Energiekosten senken: Das ist der Hauptgrund, warum sich eine Erneuerung der Dachdämmung lohnt. „Einen weiteren, wenn auch nicht ganz freiwilligen Grund, liefert die Energieeinsparverordnung der Bundesregierung, kurz EnEV“, sagt Sebastian Weigel. Seit 2002 ist diese Verordnung in Kraft. Darin ist geregelt, dass bei einem Eigentümerwechsel auch eine Nachrüstung erfolgen müsse, um den Vorschriften zu entsprechen. „Sie greift auch dann, wenn zum Beispiel mehr als 10 Prozent der Dachfläche erneuert werden.“
Sie bringt die höchste Energieeffizienz und sie ist platzsparend: Die Aufsparrendämmung. „Die Dachisolierung wird bei der Aufsparrendämmung oberhalb der Holzkonstruktion des Dachstuhls angebracht, direkt zwischen den Sparren und der Eindeckung“, sagt Sebastian Weigel. Auf diese Weise entstehe eine komplett geschlossene Dachisolierung. Ein weiterer Vorteil ist ein ästhetischer: „Ich kann die Dachbalken meines Dachstuhls offen liegen haben und sie als Element der Raumgestaltung wirken lassen.“ Diese Art der Dämmung wirke sich auch nicht auf die Wohnfläche aus. „Das Dach wächst nach außen.“
„Den genannten Vorteilen stehen natürlich auch Nachteile gegenüber“, weiß der Dachdecker- und Spenglermeister. Die Methode sei kostenintensiver. „Das kann sich aber wieder amortisieren, je nachdem, wie sich die Energiekosten entwickeln.“ Außerdem müsse dafür das Dach neu gedackt werden. „Das bedeutet, die Methode lohnt sich nur bei einer Neueindeckung, etwa im Rahmen einer Sanierung oder eines Neubaus.“ Schließlich gebe es in einzelnen Fällen auch bürokratische Hürden. „Denn ändert sich durch die Aufsparrendämmung die Giebelhöhe des Daches, muss die Baumaßnahme gegebenenfalls behördlich genehmigt werden.“
Die Zwischensparrendämmung wird zwischen den Dachbalken, den Sparren, angebracht.

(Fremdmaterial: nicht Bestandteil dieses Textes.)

set_option maxHeartbeats 800000 in
/-- **`B(u, v)(t)` against a continuous compactly supported field is the time integral of the
tested slices** (Fubini over `ℝ³ × (0, t)`, justified by the Tonelli majorant
`exists_lintegral_slices_pairing_le` with `ψ = |φ| ∈ L^{p'}`, the time integral converging
absolutely at a.e. `x`, `ae_integrableOn_slices`): for `3 < p < ∞`, Kato-weighted `u, v` and
`t > 0`, `∫ ⟪B(u,v)(t,x), φ(x)⟫ dx = ∫_{(0,t)} ∫ ⟪T_{t−τ}[u(τ), v(τ)](x), φ(x)⟫ dx dτ`.
[cite: KochTataruAdvMath2001, §3 (11)–(12)] -/
theorem integral_inner_kochTataruBilinear_eq_setIntegral (hp₃ : 3 < p) (hp : p < ∞)
    (hum : Measurable (uncurry u)) (hvm : Measurable (uncurry v)) (hKu : 0 ≤ Ku) (hKv : 0 ≤ Kv)
    (ht : 0 < t)
    (hu : ∀ τ ∈ Ioo 0 t, eLpNorm (u τ) p volume ≤
      ENNReal.ofReal (Ku * τ ^ (-((1 - 3 / p.toReal) / 2))))
    (hv : ∀ τ ∈ Ioo 0 t, eLpNorm (v τ) p volume ≤
      ENNReal.ofReal (Kv * τ ^ (-((1 - 3 / p.toReal) / 2))))
    {φ : ℝ³ → ℝ³} (hφc : Continuous φ) (hφs : HasCompactSupport φ) :
    ∫ x, ⟪kochTataruBilinear u v t x, φ x⟫ =
      ∫ τ in Ioo 0 t, ∫ x, ⟪∫ y, oseenKernel (t - τ) (x - y) (u τ y) (v τ y), φ x⟫ := by
  obtain ⟨c, hc, hmaj⟩ := exists_lintegral_slices_pairing_le (p := p) hp₃ hp
  have hp1 : 1 < p := lt_trans (by norm_num) hp₃
  set Sl : ℝ → ℝ³ → ℝ³ := fun τ x => ∫ y, oseenKernel (t - τ) (x - y) (u τ y) (v τ y) with hSl
  have hSm : StronglyMeasurable (uncurry Sl) := by
    have h := stronglyMeasurable_oseenIntegrand hum hvm 1 t
    simp only [one_mul] at h
    exact h
  have h1 : Measurable fun q : ℝ³ × ℝ => Sl q.2 q.1 := by
    have e : (fun q : ℝ³ × ℝ => Sl q.2 q.1) = uncurry Sl ∘ Prod.swap := by
      funext q; rfl
    rw [e]
    exact hSm.measurable.comp measurable_swap
  -- `B(u,v)(t,x)` is the time integral of the slices
  have hB : ∀ x, kochTataruBilinear u v t x = ∫ τ in Ioo 0 t, Sl τ x := fun x => rfl
  -- Step 1: the inner product through the time integral, at a.e. `x`
  have hae := ae_integrableOn_slices (p := p) hp₃ hp hum hvm hKu hKv ht hu hv
  have hstep1 : (fun x => ⟪kochTataruBilinear u v t x, φ x⟫) =ᵐ[volume]
      fun x => ∫ τ in Ioo 0 t, ⟪Sl τ x, φ x⟫ := by
    filter_upwards [hae] with x hx
    rw [hB x, real_inner_comm, ← integral_inner hx (φ x)]
    exact integral_congr_ae (Eventually.of_forall fun τ => real_inner_comm _ _)
  -- Step 2: Fubini over `ℝ³ × (0, t)`
  have hφψ : AEStronglyMeasurable (fun x => ‖φ x‖) volume := hφc.norm.aestronglyMeasurable
  have hφmem : MemLp (fun x => ‖φ x‖) (1 - p⁻¹)⁻¹ volume :=
    (hφc.norm).memLp_of_hasCompactSupport hφs.norm
  have hFm : AEStronglyMeasurable (uncurry fun (x : ℝ³) (τ : ℝ) => ⟪Sl τ x, φ x⟫)
      ((volume : Measure ℝ³).prod (volume.restrict (Ioo 0 t))) :=
    (h1.inner (hφc.measurable.comp measurable_fst)).aestronglyMeasurable
  have hprod : Integrable (uncurry fun (x : ℝ³) (τ : ℝ) => ⟪Sl τ x, φ x⟫)
      ((volume : Measure ℝ³).prod (volume.restrict (Ioo 0 t))) := by
    refine ⟨hFm, ?_⟩
    rw [hasFiniteIntegral_iff_enorm, lintegral_prod _ hFm.enorm]
    have hG : AEMeasurable (uncurry fun (x : ℝ³) (τ : ℝ) => ‖Sl τ x‖ₑ * ‖(fun x => ‖φ x‖) x‖ₑ)
        ((volume : Measure ℝ³).prod (volume.restrict (Ioo 0 t))) :=
      (h1.enorm.mul (hφc.measurable.comp measurable_fst).norm.enorm).aemeasurable
    calc ∫⁻ x, ∫⁻ τ in Ioo 0 t, ‖uncurry (fun (x : ℝ³) (τ : ℝ) => ⟪Sl τ x, φ x⟫) (x, τ)‖ₑ
        ≤ ∫⁻ x, ∫⁻ τ in Ioo 0 t, ‖Sl τ x‖ₑ * ‖(fun x => ‖φ x‖) x‖ₑ := by
          refine lintegral_mono fun x => lintegral_mono fun τ => ?_
          simp only [uncurry_apply_pair, enorm_norm]
          rw [Real.enorm_eq_ofReal_abs, ← ofReal_norm, ← ofReal_norm,
            ← ENNReal.ofReal_mul (norm_nonneg _)]
          exact ENNReal.ofReal_le_ofReal (abs_real_inner_le_norm _ _)
      _ = ∫⁻ τ in Ioo 0 t, ∫⁻ x, ‖Sl τ x‖ₑ * ‖(fun x => ‖φ x‖) x‖ₑ := lintegral_lintegral_swap hG
      _ ≤ ENNReal.ofReal (c * Ku * Kv * t ^ (-((1 - 3 / p.toReal) / 2))) *
            eLpNorm (fun x => ‖φ x‖) (1 - p⁻¹)⁻¹ volume := hmaj hum hvm hKu hKv ht hu hv hφψ
      _ < ⊤ := ENNReal.mul_lt_top ENNReal.ofReal_lt_top hφmem.2
  calc ∫ x, ⟪kochTataruBilinear u v t x, φ x⟫ = ∫ x, ∫ τ in Ioo 0 t, ⟪Sl τ x, φ x⟫ :=
        integral_congr_ae hstep1
    _ = ∫ τ in Ioo 0 t, ∫ x, ⟪Sl τ x, φ x⟫ := integral_integral_swap hprod

/-- **`B(u, v)(t)` tested against a solenoidal field**: for `3 < p < ∞`, Kato-weighted `u, v`,
`t > 0` and `φ ∈ C_c^∞` divergence free,
`∫ ⟪B(u,v)(t), φ⟫ = -∫_{(0,t)} ∫ ⟪v(τ,y), D(e^{(t-τ)Δ}φ)(y) u(τ,y)⟫ dy dτ`
(Lemarié-Rieusset 2016, Thm. 6.1, (6.12) ⇒ (6.11)). [cite: LemarieRieusset2016, Thm. 6.1 ((6.12) ⇒ (6.11))] -/
theorem integral_inner_kochTataruBilinear_of_isDivFree (hp₃ : 3 < p) (hp : p < ∞)
    (hum : Measurable (uncurry u)) (hvm : Measurable (uncurry v)) (hKu : 0 ≤ Ku) (hKv : 0 ≤ Kv)
    (ht : 0 < t)
    (hu : ∀ τ ∈ Ioo 0 t, eLpNorm (u τ) p volume ≤
      ENNReal.ofReal (Ku * τ ^ (-((1 - 3 / p.toReal) / 2))))
    (hv : ∀ τ ∈ Ioo 0 t, eLpNorm (v τ) p volume ≤
      ENNReal.ofReal (Kv * τ ^ (-((1 - 3 / p.toReal) / 2))))
    {φ : ℝ³ → ℝ³} (hφ : FunctionSpaces.IsTestFunctionOn (⊤ : Opens ℝ³) φ)
    (hdiv : VectorCalculus.IsDivFree φ) :
    ∫ x, ⟪kochTataruBilinear u v t x, φ x⟫ =
      -∫ τ in Ioo 0 t, ∫ y, ⟪v τ y,
        fderiv ℝ (UnboundedOperators.heatExtension φ (t - τ)) y (u τ y)⟫ := by
  rw [integral_inner_kochTataruBilinear_eq_setIntegral hp₃ hp hum hvm hKu hKv ht hu hv
    hφ.contDiff.continuous hφ.hasCompactSupport, ← integral_neg]
  refine setIntegral_congr_fun measurableSet_Ioo fun τ hτ => ?_
  exact integral_inner_oseenSlice_of_isDivFree hp₃ (sub_pos.2 hτ.2)
    (memLp_slice_of_bound hum (hu τ hτ)) (memLp_slice_of_bound hvm (hv τ hτ)) hφ hdiv

/-- **`B(u, u)(t)` tested in the duality form of the tree** (the nonlinear term of
`IsMildNSSolutionFrom 1 0 u₀ u t`): for `t > 0` and a divergence-free test field `φ`,
`∫ ⟪B(u,u)(t), φ⟫ = -∫₀ᵗ ∫ ⟪u(τ), (u(τ)·∇) e^{(t-τ)Δ}φ⟫ dτ`. [cite: LemarieRieusset2016, Thm. 6.1 ((6.12) ⇒ (6.11))] -/
theorem integral_inner_kochTataruBilinear_eq_neg_intervalIntegral (hp₃ : 3 < p) (hp : p < ∞)
    (hum : Measurable (uncurry u)) (hKu : 0 ≤ Ku) (ht : 0 < t)
    (hu : ∀ τ ∈ Ioo 0 t, eLpNorm (u τ) p volume ≤
      ENNReal.ofReal (Ku * τ ^ (-((1 - 3 / p.toReal) / 2))))
    {φ : ℝ³ → ℝ³} (hφ : FunctionSpaces.IsTestFunctionOn (⊤ : Opens ℝ³) φ)
    (hdiv : VectorCalculus.IsDivFree φ) :
    ∫ x, ⟪kochTataruBilinear u u t x, φ x⟫ =
      -∫ τ in 0..t, ∫ y, ⟪u τ y, convect (u τ) (heatTest 1 φ (t - τ)) y⟫ := by
  rw [integral_inner_kochTataruBilinear_of_isDivFree hp₃ hp hum hum hKu hKu ht hu hu hφ hdiv,
    intervalIntegral.integral_of_le ht.le, integral_Ioc_eq_integral_Ioo]
  congr 1
  refine setIntegral_congr_fun measurableSet_Ioo fun τ hτ => ?_
  have hpos : 0 < t - τ := sub_pos.2 hτ.2
  simp only [convect_apply, heatTest_of_pos one_pos hpos, one_mul]
import Mathlib
import HarnessLib
import Summits.Langlands.Langlands.Theorems.SplitPrimeDescentLadder
import Summits.Langlands.Langlands.Theorems.SplitPrimeDescentLadderResidual
import Literature.NumberTheory.GaloisRepresentations.ArtinReciprocityCharacterProofs
import Literature.NumberTheory.GaloisRepresentations.AbsGaloisOuterConj
import Literature.NumberTheory.GaloisRepresentations.ArtinRestriction
import Literature.NumberTheory.Automorphic.StrongArtinGL2
import Summits.Langlands.Langlands.Theorems.SplitPrimeDescentLadderTwistModelPrelude


/-!
# `SplitPrimeDescentLadder` v3 — D∞' `CofinalResidualDoor`, stub **T2 `stub_twistModel` PROVED**

Node `SplitPrimeDescentLadder` (decomp-langlands lens-1, blocker stmt-Langlands-14077
`EvenIcosahedralCMCorner.SolubleDescentMatching`), piece D∞' = tree decl
`Summit.Langlands.Langlands.Theorems.SplitPrimeDescentLadder.CofinalResidualDoor`
(`Theorems/SplitPrimeDescentLadderResidual.lean`).  Its BC3 afterbirth (g34/v3, sha256 28fd805ea7883c6e,
CLEARED critic row 461) has three stubs T1 `stub_fieldSupply`, T2 `stub_twistModel`, T3 `stub_residualSerreDoor`
and the composition `CofinalResidualDoor_of : T1 → T2 → T3 → CofinalResidualDoor`.

This file proves **T2 verbatim** (`twistModel_holds`, statement textually identical to `stub_twistModel`, the
helper defs `FieldClauses` / `ThreeSplit` / `GaloisClauses` verbatim from the afterbirth), with `χ = 1`,
`τ = σ|_M`, `τ₃ = GL₂(ι⁻¹) ∘ σ|_M`.  Ingredients:
* part C (`norm_sub_eq_one_of_rootsOfUnity`): in `\bar ℚ₃`, roots of unity `a ≠ b` with `a ^ 60 = b ^ 60` and
  `a² + ab + b² ≠ 0` have `‖a - b‖ = 1` — elementary ultrametric argument (`‖20‖₃ = 1`, geometric sums);
* part A (`eig_pow_eq`): Cayley–Hamilton for split `2 × 2` characteristic polynomials, `A ^ k = c ⇒ a ^ k = c`;
* part B (`map_eq_range_of_commutator_le`, `commutator_le_range_absGaloisRestrict`): `A₅` is perfect and
  `⁅Γ_ℚ, Γ_ℚ⁆ ≤ res(Γ_M)` for `M/ℚ` cyclic, so the projective image of `σ|_M` is all of `A₅`;
* coefficient transport (local copies of the folklore lemmas of ArtinRepCoefficientTransport), tree lemmas `isUnramifiedAt_restrictField` /
  `hasFrobCharpolyAt_restrictField_fin_two` (ArtinRestriction), `finite_range_toMonoidHom` (StrongArtinGL2),
  `FramedArtinRep.isOpen_ker_toMonoidHom`, `absGaloisQuot_eq_one_iff` (AbsGaloisOuterConj).
After this file D∞' ⟸ T1 (field supply, ATTACKABLE) ∧ T3 (residual Serre door, IDEA-NEEDED).
-/

set_option linter.dupNamespace false

namespace Summit.Langlands.Langlands.Theorems.SplitPrimeDescentLadder.V3Birth.CofinalResidualDoor

open Finset
open Polynomial

/-! ## T2 — the twist model, assembled -/

section Main

open NumberField IsDedekindDomain Filter Polynomial
open Literature.NumberTheory.GaloisRepresentations Literature.NumberTheory.Automorphic

/-- FIELD clauses of D∞ for the member at `p` (verbatim): `M` CM, Galois, cyclic, squarefree degree with odd prime
divisors in the window `[2^p, 2^(p+1))`, `p` split completely, `√-d ∈ M` with `d ≡ 2 (mod 3)`, `ζ₃ ∉ M`. [folklore] -/
def FieldClauses (p : IsDedekindDomain.HeightOneSpectrum (NumberField.RingOfIntegers ℚ)) (M : Type) [Field M] [NumberField M] : Prop :=
  NumberField.IsCMField M ∧ IsGalois ℚ M ∧ IsCyclic (M ≃ₐ[ℚ] M) ∧ Squarefree (Module.finrank ℚ M) ∧ (∀ ℓ : ℕ, ℓ.Prime → ℓ ∣ Module.finrank ℚ M → ℓ = 2 ∨ (2 ^ Ideal.absNorm p.asIdeal ≤ ℓ ∧ ℓ < 2 ^ (Ideal.absNorm p.asIdeal + 1))) ∧ (∀ w : IsDedekindDomain.HeightOneSpectrum (NumberField.RingOfIntegers M), w.asIdeal.under (NumberField.RingOfIntegers ℚ) = p.asIdeal → w.asIdeal.inertiaDeg (NumberField.RingOfIntegers ℚ) = 1 ∧ w.asIdeal.ramificationIdx (NumberField.RingOfIntegers ℚ) = 1) ∧ (∃ (d : ℕ) (z : M), d % 3 = 2 ∧ z ^ 2 + (d : M) = 0) ∧ (∀ z : M, z ^ 2 + z + 1 ≠ 0)

/-- `3` splits completely in `M` (residue degree and ramification index `1` at every place above `3`). [folklore] -/
def ThreeSplit (M : Type) [Field M] [NumberField M] : Prop :=
  ∀ w : IsDedekindDomain.HeightOneSpectrum (NumberField.RingOfIntegers M), (3 : NumberField.RingOfIntegers M) ∈ w.asIdeal → w.asIdeal.inertiaDeg (NumberField.RingOfIntegers ℚ) = 1 ∧ w.asIdeal.ramificationIdx (NumberField.RingOfIntegers ℚ) = 1

/-- GALOIS clauses of D∞ (verbatim): `τ = χ ⊗ σ|_M` entrywise, `τ₃` a `3`-adic `ι`-model of `τ` with finite image,
`χ, τ₃` unramified above `p`, `τ₃` projectively `A₅`, `τ₃` unramified and `3`-adically distinguished above `3`. [folklore] -/
def GaloisClauses (ι : PadicAlgCl 3 ≃+* ℂ) (σ : Literature.NumberTheory.GaloisRepresentations.FramedGaloisRep ℚ ℂ 2)
    (p : IsDedekindDomain.HeightOneSpectrum (NumberField.RingOfIntegers ℚ)) (M : Type) [Field M] [NumberField M]
    (χ : Literature.NumberTheory.GaloisRepresentations.FramedGaloisRep M ℂ 1)
    (τ : Literature.NumberTheory.GaloisRepresentations.FramedGaloisRep M ℂ 2)
    (τ₃ : Literature.NumberTheory.GaloisRepresentations.FramedGaloisRep M (PadicAlgCl 3) 2) : Prop :=
  (∀ g : Field.absoluteGaloisGroup M, ((τ g : Matrix.GeneralLinearGroup (Fin 2) ℂ) : Matrix (Fin 2) (Fin 2) ℂ) = ((Matrix.GeneralLinearGroup.det (χ g) : ℂˣ) : ℂ) • ((Literature.NumberTheory.GaloisRepresentations.FramedGaloisRep.restrictField M σ g : Matrix.GeneralLinearGroup (Fin 2) ℂ) : Matrix (Fin 2) (Fin 2) ℂ)) ∧ (∀ g : Field.absoluteGaloisGroup M, ((τ₃ g : Matrix.GeneralLinearGroup (Fin 2) (PadicAlgCl 3)) : Matrix (Fin 2) (Fin 2) (PadicAlgCl 3)).map ι = ((τ g : Matrix.GeneralLinearGroup (Fin 2) ℂ) : Matrix (Fin 2) (Fin 2) ℂ)) ∧ Finite τ₃.toMonoidHom.range ∧ (∀ w : IsDedekindDomain.HeightOneSpectrum (NumberField.RingOfIntegers M), w.asIdeal.under (NumberField.RingOfIntegers ℚ) = p.asIdeal → χ.IsUnramifiedAt w ∧ τ₃.IsUnramifiedAt w) ∧ Nonempty ((Matrix.ProjGenLinGroup.mk.comp τ₃.toMonoidHom).range ≃* alternatingGroup (Fin 5)) ∧ (∀ w : IsDedekindDomain.HeightOneSpectrum (NumberField.RingOfIntegers M), (3 : NumberField.RingOfIntegers M) ∈ w.asIdeal → τ₃.IsUnramifiedAt w ∧ ∃ t d : PadicAlgCl 3, τ₃.HasFrobCharpolyAt w (Polynomial.X ^ 2 - Polynomial.C t * Polynomial.X + Polynomial.C d) ∧ ‖t ^ 2 - 4 * d‖ = 1)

Die Dachbalken selbst bleiben dabei ungedämmt. „Das kann dazu führen, dass ich Wärmebrücken bekomme und die Maßnahme allein nicht ausreicht, um den Vorgaben der EnEV zu genügen. Wenn beispielsweise der U-Wert zu hoch ist.“ Dieser Wert beschreibt den zu erwartenden Energieverlust und sollte so niedrig wie möglich sein. „Erlaubt sind höchstens 0,24 W/(m2K). Um diese Vorgabe jedoch zu erreichen, benötige ich erfahrungsgemäß eine Dämmschicht von mindestens 20 Zentimetern“, sagt Sebastian Weigel.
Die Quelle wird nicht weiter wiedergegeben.